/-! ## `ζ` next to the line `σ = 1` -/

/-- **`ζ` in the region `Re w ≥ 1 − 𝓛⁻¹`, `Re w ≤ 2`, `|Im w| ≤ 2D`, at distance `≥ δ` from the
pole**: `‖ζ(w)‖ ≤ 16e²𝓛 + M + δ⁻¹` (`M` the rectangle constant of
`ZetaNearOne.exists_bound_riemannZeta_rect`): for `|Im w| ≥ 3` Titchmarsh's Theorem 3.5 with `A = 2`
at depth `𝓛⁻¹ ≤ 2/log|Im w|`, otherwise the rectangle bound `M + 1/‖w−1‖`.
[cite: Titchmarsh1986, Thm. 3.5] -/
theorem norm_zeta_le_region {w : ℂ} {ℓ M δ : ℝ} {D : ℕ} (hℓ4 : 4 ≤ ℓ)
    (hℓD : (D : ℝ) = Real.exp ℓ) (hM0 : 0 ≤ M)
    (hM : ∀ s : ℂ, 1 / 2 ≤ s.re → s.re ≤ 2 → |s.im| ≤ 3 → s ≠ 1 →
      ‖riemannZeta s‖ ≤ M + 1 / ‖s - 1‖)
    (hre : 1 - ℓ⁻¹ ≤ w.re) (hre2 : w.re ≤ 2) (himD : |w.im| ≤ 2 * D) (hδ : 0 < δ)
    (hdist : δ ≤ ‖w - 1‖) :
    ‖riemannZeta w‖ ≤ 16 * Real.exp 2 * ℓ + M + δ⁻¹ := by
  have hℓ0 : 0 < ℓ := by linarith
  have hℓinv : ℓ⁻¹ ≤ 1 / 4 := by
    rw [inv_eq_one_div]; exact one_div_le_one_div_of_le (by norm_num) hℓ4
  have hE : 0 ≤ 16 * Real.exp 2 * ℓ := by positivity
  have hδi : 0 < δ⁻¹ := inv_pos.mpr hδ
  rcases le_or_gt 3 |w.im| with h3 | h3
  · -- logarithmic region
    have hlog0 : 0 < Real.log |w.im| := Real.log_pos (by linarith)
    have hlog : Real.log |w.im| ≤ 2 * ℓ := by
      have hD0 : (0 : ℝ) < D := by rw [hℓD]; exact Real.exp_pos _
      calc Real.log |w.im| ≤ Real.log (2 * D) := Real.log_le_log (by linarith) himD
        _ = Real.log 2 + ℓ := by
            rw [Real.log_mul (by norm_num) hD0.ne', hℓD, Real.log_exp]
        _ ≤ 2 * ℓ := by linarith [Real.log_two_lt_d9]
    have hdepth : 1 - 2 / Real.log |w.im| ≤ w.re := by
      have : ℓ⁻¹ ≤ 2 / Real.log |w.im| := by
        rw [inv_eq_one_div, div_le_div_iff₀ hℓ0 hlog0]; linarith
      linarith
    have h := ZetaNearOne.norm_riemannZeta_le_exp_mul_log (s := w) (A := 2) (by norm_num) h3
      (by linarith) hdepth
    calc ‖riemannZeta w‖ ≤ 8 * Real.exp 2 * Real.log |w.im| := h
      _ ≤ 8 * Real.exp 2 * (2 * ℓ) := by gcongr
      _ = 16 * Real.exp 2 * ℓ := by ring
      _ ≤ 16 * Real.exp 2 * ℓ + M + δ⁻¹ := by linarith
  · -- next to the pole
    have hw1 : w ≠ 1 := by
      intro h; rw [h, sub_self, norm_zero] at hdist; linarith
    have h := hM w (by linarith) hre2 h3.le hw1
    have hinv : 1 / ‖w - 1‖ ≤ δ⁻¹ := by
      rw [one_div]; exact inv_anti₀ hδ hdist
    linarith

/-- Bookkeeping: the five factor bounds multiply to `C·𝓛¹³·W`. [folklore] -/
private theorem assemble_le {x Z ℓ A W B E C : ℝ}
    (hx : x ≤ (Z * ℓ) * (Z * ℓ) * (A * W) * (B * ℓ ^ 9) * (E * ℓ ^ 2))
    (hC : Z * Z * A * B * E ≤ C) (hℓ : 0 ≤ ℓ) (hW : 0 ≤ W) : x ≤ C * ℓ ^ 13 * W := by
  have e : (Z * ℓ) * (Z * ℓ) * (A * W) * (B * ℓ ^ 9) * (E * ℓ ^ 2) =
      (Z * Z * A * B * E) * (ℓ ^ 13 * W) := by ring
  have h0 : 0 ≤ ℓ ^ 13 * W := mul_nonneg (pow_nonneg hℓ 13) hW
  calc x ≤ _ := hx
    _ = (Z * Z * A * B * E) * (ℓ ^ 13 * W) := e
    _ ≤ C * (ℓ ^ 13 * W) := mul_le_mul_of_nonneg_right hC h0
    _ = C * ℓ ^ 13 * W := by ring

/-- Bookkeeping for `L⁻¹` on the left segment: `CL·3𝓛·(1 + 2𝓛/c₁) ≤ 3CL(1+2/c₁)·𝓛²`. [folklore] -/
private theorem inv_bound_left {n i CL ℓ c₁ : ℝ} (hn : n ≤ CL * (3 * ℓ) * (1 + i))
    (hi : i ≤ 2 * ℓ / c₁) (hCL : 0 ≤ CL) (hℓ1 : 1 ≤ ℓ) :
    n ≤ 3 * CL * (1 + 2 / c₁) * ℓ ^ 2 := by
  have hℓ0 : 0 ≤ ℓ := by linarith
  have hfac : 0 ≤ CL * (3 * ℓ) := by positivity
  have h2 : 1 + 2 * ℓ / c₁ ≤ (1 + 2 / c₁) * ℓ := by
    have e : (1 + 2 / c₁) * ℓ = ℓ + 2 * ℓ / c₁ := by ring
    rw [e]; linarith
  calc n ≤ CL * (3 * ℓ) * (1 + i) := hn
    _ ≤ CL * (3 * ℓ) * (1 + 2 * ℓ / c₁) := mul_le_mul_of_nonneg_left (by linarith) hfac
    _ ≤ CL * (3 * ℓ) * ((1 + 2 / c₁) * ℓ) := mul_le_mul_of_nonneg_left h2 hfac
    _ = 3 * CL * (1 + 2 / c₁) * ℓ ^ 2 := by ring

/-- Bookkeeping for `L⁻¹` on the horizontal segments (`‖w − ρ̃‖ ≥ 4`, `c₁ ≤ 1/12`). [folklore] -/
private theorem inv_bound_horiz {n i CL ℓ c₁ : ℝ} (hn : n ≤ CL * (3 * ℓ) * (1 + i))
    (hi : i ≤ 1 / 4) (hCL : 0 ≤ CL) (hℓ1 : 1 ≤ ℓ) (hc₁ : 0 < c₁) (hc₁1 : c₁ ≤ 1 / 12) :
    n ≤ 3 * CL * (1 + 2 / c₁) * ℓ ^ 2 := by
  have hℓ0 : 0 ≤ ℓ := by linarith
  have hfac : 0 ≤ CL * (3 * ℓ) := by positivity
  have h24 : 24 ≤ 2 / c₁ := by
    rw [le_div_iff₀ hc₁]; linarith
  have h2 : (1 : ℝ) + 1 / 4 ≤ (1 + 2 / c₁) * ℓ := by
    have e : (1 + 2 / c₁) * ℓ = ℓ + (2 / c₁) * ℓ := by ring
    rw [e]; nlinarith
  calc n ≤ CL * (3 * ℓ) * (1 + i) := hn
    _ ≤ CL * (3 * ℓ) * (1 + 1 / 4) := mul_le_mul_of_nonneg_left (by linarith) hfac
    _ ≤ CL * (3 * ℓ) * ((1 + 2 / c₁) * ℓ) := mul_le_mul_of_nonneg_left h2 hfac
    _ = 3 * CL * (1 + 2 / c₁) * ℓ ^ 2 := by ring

+--

Return all lines in the data that include the word "pole".

### Task response
pole**: `‖ζ(w)‖ ≤ 16e²𝓛 + M + δ⁻¹` (`M` the rectangle constant of
  · -- next to the pole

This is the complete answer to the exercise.